But just before Abraham killed his son, with the knife in the air above him, the angel of the Lord (likely Jesus) called to Abraham from heaven and commanded him not to harm his son. God then provided a ram to be sacrificed. Abraham, and Moses writing seven hundred years later, recognized that this prefigured God’s future messianic provision at the same mountain, Mount Moriah, also known as Mount Zion.22

The comparisons between this account and the death of Jesus are many. To help you see them clearly we have listed them:

  • Isaac and Jesus were both sons of a promise that was given many years before their birth.
  • Isaac and Jesus were both born to women who could not have conceived apart from a miracle.
  • Isaac and Jesus were both firstborn sons.
  • Isaac and Jesus were both greatly loved by their father/Father.
  • Isaac and Jesus went to the top of Mount Moriah/Mount Zion.
  • Isaac carried the wood to his own sacrifice, just as Jesus carried his wooden cross to his crucifixion.
  • Isaac and Jesus each willingly laid down their lives to their father/ Father.
  • Isaac’s father and Jesus’ Father both felt the agony of killing an innocent son.
  • Isaac was brought back from the dead figuratively and Jesus was brought back from the dead literally.
  • Isaac points us to Jesus, the Son, and Abraham to the Father in this prophetic portrait of their mutual agony as they partner together to provide substitutionary atonement for all people on this very spot two thousand years later.

Hebrews 11:17-19 says it this way:

By faith Abraham, when he was tested, offered up Isaac, and he who had received the promises was in the act of offering up his only son, of whom it was said, “Through Isaac shall your offspring be named.” He considered that God was able even to raise him from the dead, from which, figuratively speaking, he did receive him back.

After having walked with God for many years and seeing God provide in very difficult situations, Abraham had apparently learned to trust God no matter what. This fact reveals that those in covenant with God can mature and grow in faith. Abraham’s faith in God was so resolute that he believed that even if he killed his son that God, who gave him the son through a miracle, could give him back through yet another miracle.23 After all, Abraham had also lost his wife on two occasions only to see God bring her back to him, and Abraham believed that God would do the same with Isaac because God is always good for his covenant promises.

To summarize the Abrahamic covenant: the human mediator between God and Abraham’s family, the nation of Israel, and the nations of the earth is Abraham.
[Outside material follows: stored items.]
import Summits.BirchSwinnertonDyer.BirchSwinnertonDyer.Theorems.SignedLowerHalvesSprungLowerDivisibilityAtThreeSqueezeToCommonZerosContra
import Summits.BirchSwinnertonDyer.BirchSwinnertonDyer.Theorems.SignedLowerHalvesSprungLowerDivisibilityAtThreeCyclotomicLowerAtT
import Literature.NumberTheory.EllipticCurves.IwasawaAlgebraInvolutionFixedPrimesProofs
import HarnessLib

/-!
# Crux `SprungLowerDivisibilityAtThree` (K1, item stmt-BirchSwinnertonDyer-19875), line `chromatic-common-zeros` — SECOND C′ BRICK:
# door (R3′)-contra — the PRINT-FAITHFUL Eisenstein half C′ for a colour `•` on an X8 pair of analytic rank `≤ 1` whose Sprung pair has
# NO COMMON ZERO OFF `(T)` and whose colour `•` has a SIMPLE zero at `T` when `r_an = 1` (the census's rank-one certificate `λ(L^•) = 1`)

LEAD seat `cruxlead-stmt-BirchSwinnertonDyer-19875` gen 6 (prover; host `pub/bsd-ssimc`), 2026-08-28. `--supports` 19875 `--as helper`; THEOREMS
ONLY; route-independent imports. Sequel of `…SqueezeToCommonZerosContra` (p668614: (R0)-contra needs coprimality at EVERY height-one prime,
which fails at `(T)` on rank-one pairs — both colours vanish at `T = 0`). Closes NOTHING; the conclusion is the repaired leaf text C′ (LHS of
`ChromaticKeying.sprungSharpFlatLowerDivisibility_contra_iff_invol`), for which no item exists yet. **BSD is NOT proved; K1 / C′ NOT proved.**

## What

`sprungSharpFlatLowerDivisibilityContra_of_noCommonZeroOffT_of_order`: on an X8 pair with `r_an ≤ 1`, if (per newform/period/pair instance)
no height-one prime OTHER than `(T)` is a common zero of the normalised colours, and — when `r_an = 1` — the colour `•` under study has
`ord_T L^• = 1` (census: `(μ, λ)(L^•) = (0, 1)` at a rank-one cell; Kobayashi 2013 Cor. 1.3 (i) gives this for SOME colour), then the C′ leaf
text holds for `•`, modulo Sprung Thm. 7.14 (`h714`), the period unit (`h3`), the γ⁻¹-keyed joint package (`hJc`), and Gross–Zagier–Kolyvagin
(`hGZK`: rank = analytic rank ≤ 1). The prime `(T)` is handled WITHOUT the Coleman–Kato package and WITHOUT a colour transfer: at `r_an = 0` a
normalised colour has non-zero constant term (`ChromaticCommonZerosRankZero.normalised_notMem_of_X_mem`), so `(T)` is not a common zero; at
`r_an = 1`, `ℓ_{(T)} Λ/(G^•) = 1` (`lengthAt_quotient_normalised_eq_one_of_order_eq_one`) while `1 ≤ ℓ_{(T)} D′.X` — control for a γ-KEYED
datum `D₀` of the same colour (`one_le_lengthAt_of_not_finite_coinvariants` + Sprung 2024 Lemma 5.6 `lem56AllN_…` + GZK: `Sel_{p^∞}(E/ℚ)`
infinite) TRANSPORTED to the contragredient `D′` at the ι-FIXED prime `(T)` by the dictionary
(`sharpFlatSelmerDualData_lengthAt_primeT_inv_eq`, p663468: lengths at `(T)` are keying-immune). Off `(T)` the squeeze
`squeezeToCommonZeros_contra` runs on the certificate exactly as in (R0)-contra. Same-colour order datum ⟹ no `lengthAt_quotient_le_of_otherColour`
twin is needed (that transfer is the one remaining C′ port for the two-colour (R3)).

References: Sprung, JNT 132 (2012) Def. 6.1, Thm. 7.14 with (3), Prop. 7.19, Main Conj. 7.21 [Sprung2012]; Sprung 2024 §5.2 Lemma 5.6
[Sprung2024]; Kobayashi 2013 Cor. 1.3 (i) [Kobayashi2013]; Greenberg, LNM 1716 §4 Lemma 4.2 [GreenbergLNM1716]; Gross–Zagier 1986 /
Kolyvagin 1990 [GrossZagier1986, Kolyvagin1990]; Washington GTM 83 §13.2 [Washington1997].
-/

set_option linter.dupNamespace false
set_option autoImplicit false

noncomputable section

open scoped Classical NumberField MatrixGroups ModularForm

open NumberField IsDedekindDomain CongruenceSubgroup WeierstrassCurve Field
  Literature.NumberTheory.EllipticCurves Literature.NumberTheory.EllipticCurves.ModularForms
  Literature.NumberTheory.EllipticCurves.ZpExtension Literature.NumberTheory.EllipticCurves.Sprung2017
  Literature.NumberTheory.EllipticCurves.Sprung2012 Literature.NumberTheory.EllipticCurves.Rank1Residual
  Literature.NumberTheory.EllipticCurves.IwasawaAlgebra Literature.NumberTheory.EllipticCurves.Kato2004
  Summit.BirchSwinnertonDyer.BirchSwinnertonDyer.Theorems
  Summit.BirchSwinnertonDyer.Rank1Residual.Supersingular

namespace Summit.BirchSwinnertonDyer.BirchSwinnertonDyer.Theorems.ChromaticCommonZeros

/-- **(R3′)-contra: NO common zero OFF `(T)`, `r_an ≤ 1`, and a simple `T`-zero of the colour `•` at `r_an = 1` ⟹ the PRINT-FAITHFUL
Eisenstein half C′ for `•`, per pair.** Hypotheses BY NAME: Sprung 2012 Thm. 7.14 (`h714`), the period unit at `3` (`h3`), the γ⁻¹-keyed joint
Coleman–Kato package (`hJc = thm714seq_sharpFlatColemanKato_zetaJoint_contra`), Gross–Zagier–Kolyvagin (`hGZK`); per-pair DATA: X8, `r_an ≤ 1`,
«no height-one prime `𝔭 ∌ T` contains every normalised colour» (verbatim the datum of the γ-keyed (R3)), and «`r_an = 1 ⟹ ord_T L^• = 1`» for
the colour `•` itself. Conclusion: for every instance of the leaf's binders and every CONTRAGREDIENT dual datum `D′` of `Sel^•`,
`char D′.X = (gen)`, `gen^ℚ = ϖ·(L^•·h)^ℚ` (Main Conj. 7.21 ⊆ as printed, ϖ-normalised). [cite: Sprung2012, Thm. 7.14 (3) (p. 1504), Prop.
7.19 and Main Conj. 7.21 (p. 1505)] [cite: Sprung2024, §5.2 Lemma 5.6 (p. 41)] [cite: GreenbergLNM1716, §4 Lemma 4.2 (p. 102)]
[cite: GrossZagier1986, Thm. (7.3)] [cite: Kolyvagin1990, Thm. A] [cite: Washington1997, §13.2] -/
theorem sprungSharpFlatLowerDivisibilityContra_of_noCommonZeroOffT_of_order
    (W : WeierstrassCurve ℚ) [W.IsElliptic] [W.IsGloballyMinimal] (p : ℕ) [Fact p.Prime]
    (h714 : thm714_sharpFlatSelmerDual_finite_torsion)
    (h3 : realPeriodRat_eq_unit_mul_plusPeriod_three)
    (hJc : thm714seq_sharpFlatColemanKato_zetaJoint_contra)
    (hGZK : rank_eq_analyticRank_of_analyticRank_le_one)
    (hX : ClassX8 W p) (hr : W.analyticRank ≤ 1) (col : Chroma)
    (hnc : ∀ {N : ℕ} [NeZero N] (f : CuspForm (Gamma0 N) 2) (ϖ : ℚ) (Lsharp Lflat : IwasawaAlgebra p),
      IsNewformOf W f → (ϖ : ℝ) * W.realPeriodRat = plusPeriod f →
      IsSprungPair f p (W.frobeniusTrace p) Lsharp Lflat →
      ∀ 𝔭 : PrimeSpectrum (IwasawaAlgebra p), 𝔭.asIdeal.height = 1 →
        (PowerSeries.X : IwasawaAlgebra p) ∉ 𝔭.asIdeal →
        ∃ (col' : Chroma) (G' : IwasawaAlgebra p),
          iwasawaToPowerSeries p G' =
            PowerSeries.C (ϖ : ℚ_[p]) * iwasawaToPowerSeries p (chromaticL col' Lsharp Lflat) ∧
          G' ∉ 𝔭.asIdeal)
    (hord : W.analyticRank = 1 → ∀ {N : ℕ} [NeZero N] (f : CuspForm (Gamma0 N) 2) (Lsharp Lflat : IwasawaAlgebra p),
      IsNewformOf W f → IsSprungPair f p (W.frobeniusTrace p) Lsharp Lflat →
        PowerSeries.order (chromaticL col Lsharp Lflat) = 1) :
    ∀ (κ : ZpExtension ℚ p) (γ : Field.absoluteGaloisGroup ℚ),
        κ.IsCyclotomic → κ.IsTopGenerator γ → IsCyclotomicVariable p γ →
      ∀ (v : HeightOneSpectrum (𝓞 ℚ)), (p : 𝓞 ℚ) ∈ v.asIdeal →
      ∀ (g : Field.absoluteGaloisGroup (v.adicCompletion ℚ)),
        κ.IsTopGenerator (resGalOfEmb (closureEmb (K := ℚ) (v.adicCompletion ℚ)) g) →
      ∀ (cneg : localPoints W (v.adicCompletion ℚ)) (c : ℕ → localPoints W (v.adicCompletion ℚ)),
        IsHondaSystem κ (closureEmb (K := ℚ) (v.adicCompletion ℚ)) W (W.frobeniusTrace p) g cneg c →
      ∀ (N : ℕ) (_ : NeZero N) (f : CuspForm (Gamma0 N) 2) (ϖ : ℚ) (Lsharp Lflat : IwasawaAlgebra p),
        IsNewformOf W f → (ϖ : ℝ) * W.realPeriodRat = plusPeriod f →
        IsSprungPair f p (W.frobeniusTrace p) Lsharp Lflat → chromaticL col Lsharp Lflat ≠ 0 →
      ∀ D' : SharpFlatSelmerDualData W κ γ⁻¹ (closureEmb (K := ℚ) (v.adicCompletion ℚ))
          (W.frobeniusTrace p) g c col,
        ∃ gen h : IwasawaAlgebra p, D'.charIdeal = Ideal.span {gen} ∧
          iwasawaToPowerSeries p gen =
            PowerSeries.C (ϖ : ℚ_[p]) * iwasawaToPowerSeries p (chromaticL col Lsharp Lflat * h) := by
  intro κ γ hκ hγ hcv v hv g hg cneg c hH N hN f ϖ Lsharp Lflat hf hϖ hSP hcol D'
  classical
  haveI : NeZero N := hN
  obtain ⟨hp3, ⟨hgood, hap⟩, -⟩ := id hX
  subst hp3
  haveI : ContinuousSMul ℤ_[3] (W.tateModule 3) := TateModule.continuousSMul_padicInt
  haveI : Module.Free ℤ_[3] (W.tateModule 3) := W.module_free_tateModule_holds 3
  haveI : Module.Finite ℤ_[3] (W.tateModule 3) := W.module_finite_tateModule_holds 3
  have hp2 : (3 : ℕ) ≠ 2 := by decide
  -- Thm. 7.14 (keying-immune) transported to the contragredient datum through a γ-keyed one of the same colour
  obtain ⟨D₀⟩ := nonempty_sharpFlatSelmerDualData_rat W κ γ v g c col
  obtain ⟨hfin₀, htor₀⟩ :=
    h714 W 3 hp2 hgood hap f hf κ γ hκ hγ hcv v hv g hg cneg c hH col Lsharp Lflat hSP hcol D₀
  haveI := hfin₀
  haveI : Module.Finite (IwasawaAlgebra 3) D'.X := (sharpFlatSelmerDualData_finite_inv_iff D₀ D').1 hfin₀
  have htorD : Module.IsTorsion (IwasawaAlgebra 3) D'.X := (sharpFlatSelmerDualData_isTorsion_inv_iff D₀ D').1 htor₀
  -- the pinned covariant `𝐇¹` and the print-keyed joint package
  obtain ⟨I⟩ := Kato2004.nonempty_iwasawaH1Data_holds W 3 κ γ hκ hγ
  obtain ⟨Cs, Cf, hZ⟩ := hJc W 3 f ϖ κ γ hp2 hgood hap hf hϖ hκ hγ hcv v hv g hg cneg c hH I
  -- the Néron-normalised `G = C(u)·L^•`, `u = ϖ ∈ ℤ₃ˣ`
  have hϖ1 : ‖(ϖ : ℚ_[3])‖ = 1 := norm_periodRatio_eq_one_of_classX8 h3 W 3 hX f hf ϖ hϖ
  set u : ℤ_[3]ˣ := PadicInt.mkUnits hϖ1 with hu
  set G : IwasawaAlgebra 3 := PowerSeries.C (u : ℤ_[3]) * chromaticL col Lsharp Lflat with hGdef
  have hG : iwasawaToPowerSeries 3 G =
      PowerSeries.C (ϖ : ℚ_[3]) * iwasawaToPowerSeries 3 (chromaticL col Lsharp Lflat) := by
    rw [hGdef, (span_C_units_mul_eq u (chromaticL col Lsharp Lflat)).2, hu, PadicInt.mkUnits_eq]
  refine squeezeToCommonZeros_contra W 3 hX col κ γ hκ hγ hcv v hv g hg cneg c hH N hN f ϖ Lsharp Lflat hf
    hϖ hSP hcol D' htorD G hG I Cs Cf hZ ?_
  intro 𝔭 h𝔭 hcommon
  by_cases hT : (PowerSeries.X : IwasawaAlgebra 3) ∈ 𝔭.asIdeal
  · -- `𝔭 = (T)`
    rcases Nat.lt_or_ge W.analyticRank 1 with hr0 | hr1
    · -- `r_an = 0`: `(T)` is not a common zero
      have h0 : W.analyticRank = 0 := by omega
      exact absurd (hcommon col G hG)
        (ChromaticCommonZerosRankZero.normalised_notMem_of_X_mem W 3 hX h0 hf hϖ hSP col hG 𝔭 h𝔭 hT)
    · -- `r_an = 1`: `ℓ_{(T)} Λ/(G) = 1 ≤ ℓ_{(T)} D′.X` by control, transported across the keying at the ι-fixed prime `(T)`
      have h1 : W.analyticRank = 1 := le_antisymm hr hr1
      have hlen : Module.lengthAt (IwasawaAlgebra 3) (IwasawaAlgebra 3 ⧸ Ideal.span {G}) 𝔭 = 1 :=
        lengthAt_quotient_normalised_eq_one_of_order_eq_one u (hord h1 f Lsharp Lflat hf hSP) 𝔭 h𝔭 hT
      have hSel : ¬ Finite (W.selmerGroupPInfty 3) := K1RankOne.not_finite_selmer_of_analyticRank_eq_one hGZK W h1
      have hinf₀ : ¬ Finite (coinvariants 3 D₀.X) := fun hfin =>
        hSel (Sprung2024.lem56AllN_sharpFlat_finite_selmer_of_finite_coinvariants_holds W 3 hp2 hgood hap κ γ hκ hγ
          hcv v hv g hg cneg c hH col D₀ hfin)
      have h1le₀ : 1 ≤ Module.lengthAt (IwasawaAlgebra 3) D₀.X 𝔭 :=
        one_le_lengthAt_of_not_finite_coinvariants D₀.X htor₀ hinf₀ 𝔭 h𝔭 hT
      have h𝔭T : 𝔭 = primeT 3 :=
        PrimeSpectrum.ext ((Ideal.eq_span_singleton_of_height_eq_one h𝔭 hT PowerSeries.X_prime).trans
          (primeT_asIdeal 3).symm)
      have htrans : Module.lengthAt (IwasawaAlgebra 3) D'.X 𝔭 = Module.lengthAt (IwasawaAlgebra 3) D₀.X 𝔭 := by
        rw [h𝔭T]; exact sharpFlatSelmerDualData_lengthAt_primeT_inv_eq D₀ D'
      rw [hlen, htrans]
      exact h1le₀
  · -- off `T` there is no common zero (the certificate)
    obtain ⟨col', G', hG', hG'𝔭⟩ := hnc f ϖ Lsharp Lflat hf hϖ hSP 𝔭 h𝔭 hT
    exact absurd (hcommon col' G' hG') hG'𝔭

end Summit.BirchSwinnertonDyer.BirchSwinnertonDyer.Theorems.ChromaticCommonZeros

end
The blessings of the covenant include land, a son, and a nation of people who would bring forth Jesus Christ as the ultimate promised blessing. The condition of enjoying the covenant was obedience to God and “doing righteousness and justice,”24 as God’s people are to be ethical and promote justice on the earth. Like Jesus who would call the church to be a city within the city,25 God commanded his people in the Abrahamic covenant to live as a nation among the nations for the missional purpose of revealing God to the nations through righteousness and justice. The sign of the covenant internally was faith as Abraham believed God, and the sign externally was circumcision, as visible evidence of internal faith. The covenant community took the form of a family and nation that proceeded from that family bringing forth Jesus as the blessing to all nations.

Lastly, the promise of Jesus Christ is that he would come as the seed of Abraham and blessing to all nations of the earth. Revelation 7:9–10 reveals the fulfillment of this aspect of the Abrahamic covenant at the end of time around the throne of Jesus:

After this I looked, and behold, a great multitude that no one could number, from every nation, from all tribes and peoples and languages, standing before the throne and before the Lamb, clothed in white robes, with palm branches in their hands, and crying out with a loud voice, “Salvation belongs to our God who sits on the throne, and to the Lamb!”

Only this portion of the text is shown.